Search the records for "BirchSwinnertonDyer". Report every line where it occurs.

====== Data extracts

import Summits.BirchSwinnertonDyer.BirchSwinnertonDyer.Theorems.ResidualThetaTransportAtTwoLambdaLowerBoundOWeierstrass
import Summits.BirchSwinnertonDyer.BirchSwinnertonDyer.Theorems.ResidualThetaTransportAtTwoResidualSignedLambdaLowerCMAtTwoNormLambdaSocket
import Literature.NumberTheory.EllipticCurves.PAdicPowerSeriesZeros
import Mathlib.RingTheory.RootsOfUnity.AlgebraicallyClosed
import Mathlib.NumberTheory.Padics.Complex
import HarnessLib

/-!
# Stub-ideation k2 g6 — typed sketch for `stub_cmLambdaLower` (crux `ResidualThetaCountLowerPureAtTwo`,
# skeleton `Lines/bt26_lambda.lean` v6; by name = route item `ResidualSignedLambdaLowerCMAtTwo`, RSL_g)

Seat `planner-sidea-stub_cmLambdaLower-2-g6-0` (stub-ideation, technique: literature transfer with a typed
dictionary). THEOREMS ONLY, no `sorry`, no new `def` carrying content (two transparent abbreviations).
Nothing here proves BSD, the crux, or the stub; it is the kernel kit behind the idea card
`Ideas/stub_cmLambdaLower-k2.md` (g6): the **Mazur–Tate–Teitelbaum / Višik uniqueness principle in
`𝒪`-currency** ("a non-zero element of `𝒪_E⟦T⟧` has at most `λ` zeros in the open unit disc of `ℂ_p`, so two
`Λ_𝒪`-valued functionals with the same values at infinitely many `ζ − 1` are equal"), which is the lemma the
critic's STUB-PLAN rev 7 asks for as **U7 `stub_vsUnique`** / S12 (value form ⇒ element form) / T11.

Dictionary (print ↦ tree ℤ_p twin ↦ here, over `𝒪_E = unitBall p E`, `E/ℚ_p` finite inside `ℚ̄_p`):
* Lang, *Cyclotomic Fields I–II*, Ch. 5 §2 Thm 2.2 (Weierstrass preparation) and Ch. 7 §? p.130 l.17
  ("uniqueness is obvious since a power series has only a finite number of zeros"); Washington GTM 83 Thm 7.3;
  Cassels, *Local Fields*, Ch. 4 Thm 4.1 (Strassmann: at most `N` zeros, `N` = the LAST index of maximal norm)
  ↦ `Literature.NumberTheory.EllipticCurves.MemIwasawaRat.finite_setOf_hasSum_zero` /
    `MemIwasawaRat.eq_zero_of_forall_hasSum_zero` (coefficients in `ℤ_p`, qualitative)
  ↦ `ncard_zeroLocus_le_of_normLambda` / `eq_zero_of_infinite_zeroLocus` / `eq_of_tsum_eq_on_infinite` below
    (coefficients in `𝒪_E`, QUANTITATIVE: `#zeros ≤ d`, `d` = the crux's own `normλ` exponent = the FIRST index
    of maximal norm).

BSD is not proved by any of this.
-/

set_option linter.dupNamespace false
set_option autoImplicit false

============
====== Data extracts

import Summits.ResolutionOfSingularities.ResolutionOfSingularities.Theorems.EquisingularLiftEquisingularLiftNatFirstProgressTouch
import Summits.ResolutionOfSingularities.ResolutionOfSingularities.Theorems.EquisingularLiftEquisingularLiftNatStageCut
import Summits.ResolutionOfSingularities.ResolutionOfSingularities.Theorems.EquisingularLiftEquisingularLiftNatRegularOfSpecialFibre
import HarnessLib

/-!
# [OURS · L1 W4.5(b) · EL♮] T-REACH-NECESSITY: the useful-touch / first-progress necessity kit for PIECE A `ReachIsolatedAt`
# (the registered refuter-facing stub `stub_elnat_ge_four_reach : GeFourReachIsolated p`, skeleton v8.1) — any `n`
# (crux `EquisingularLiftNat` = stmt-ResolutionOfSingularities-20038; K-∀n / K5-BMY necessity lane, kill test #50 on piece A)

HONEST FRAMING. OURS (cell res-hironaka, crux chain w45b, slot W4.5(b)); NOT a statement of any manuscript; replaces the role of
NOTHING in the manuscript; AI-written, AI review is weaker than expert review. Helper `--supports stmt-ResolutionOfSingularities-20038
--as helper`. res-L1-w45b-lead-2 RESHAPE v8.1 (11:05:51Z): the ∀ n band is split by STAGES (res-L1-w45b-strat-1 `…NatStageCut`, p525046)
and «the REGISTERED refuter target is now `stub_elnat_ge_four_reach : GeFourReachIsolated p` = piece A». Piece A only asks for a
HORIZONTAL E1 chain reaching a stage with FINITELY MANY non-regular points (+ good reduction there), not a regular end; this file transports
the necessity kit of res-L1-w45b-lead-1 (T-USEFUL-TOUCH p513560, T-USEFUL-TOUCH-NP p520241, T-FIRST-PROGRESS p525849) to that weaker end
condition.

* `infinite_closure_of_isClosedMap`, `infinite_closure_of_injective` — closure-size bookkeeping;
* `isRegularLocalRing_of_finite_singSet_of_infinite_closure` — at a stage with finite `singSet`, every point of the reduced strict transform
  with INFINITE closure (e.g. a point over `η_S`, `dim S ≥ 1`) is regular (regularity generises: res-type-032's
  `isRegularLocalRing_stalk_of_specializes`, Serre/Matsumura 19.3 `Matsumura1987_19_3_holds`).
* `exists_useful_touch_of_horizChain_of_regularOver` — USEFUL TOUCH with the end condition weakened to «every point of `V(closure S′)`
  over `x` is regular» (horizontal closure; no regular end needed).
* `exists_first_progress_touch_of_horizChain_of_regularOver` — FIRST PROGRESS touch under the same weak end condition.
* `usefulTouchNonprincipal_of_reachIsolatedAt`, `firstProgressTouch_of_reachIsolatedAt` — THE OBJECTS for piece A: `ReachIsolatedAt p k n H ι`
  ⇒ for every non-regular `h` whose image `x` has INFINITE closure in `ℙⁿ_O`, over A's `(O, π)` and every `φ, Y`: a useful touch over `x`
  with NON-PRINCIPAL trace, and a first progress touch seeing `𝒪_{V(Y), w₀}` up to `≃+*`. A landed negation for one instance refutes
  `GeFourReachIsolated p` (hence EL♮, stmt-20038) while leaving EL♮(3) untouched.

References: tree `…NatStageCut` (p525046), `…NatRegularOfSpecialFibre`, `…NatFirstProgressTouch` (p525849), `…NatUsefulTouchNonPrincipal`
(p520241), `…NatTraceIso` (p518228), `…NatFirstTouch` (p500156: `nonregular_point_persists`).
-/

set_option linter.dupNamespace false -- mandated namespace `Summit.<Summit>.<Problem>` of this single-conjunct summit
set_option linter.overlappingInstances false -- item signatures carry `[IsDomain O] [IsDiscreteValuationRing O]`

============

* Written answer *
import Summits.BirchSwinnertonDyer.BirchSwinnertonDyer.Theorems.ResidualThetaTransportAtTwoLambdaLowerBoundOWeierstrass
import Summits.BirchSwinnertonDyer.BirchSwinnertonDyer.Theorems.ResidualThetaTransportAtTwoResidualSignedLambdaLowerCMAtTwoNormLambdaSocket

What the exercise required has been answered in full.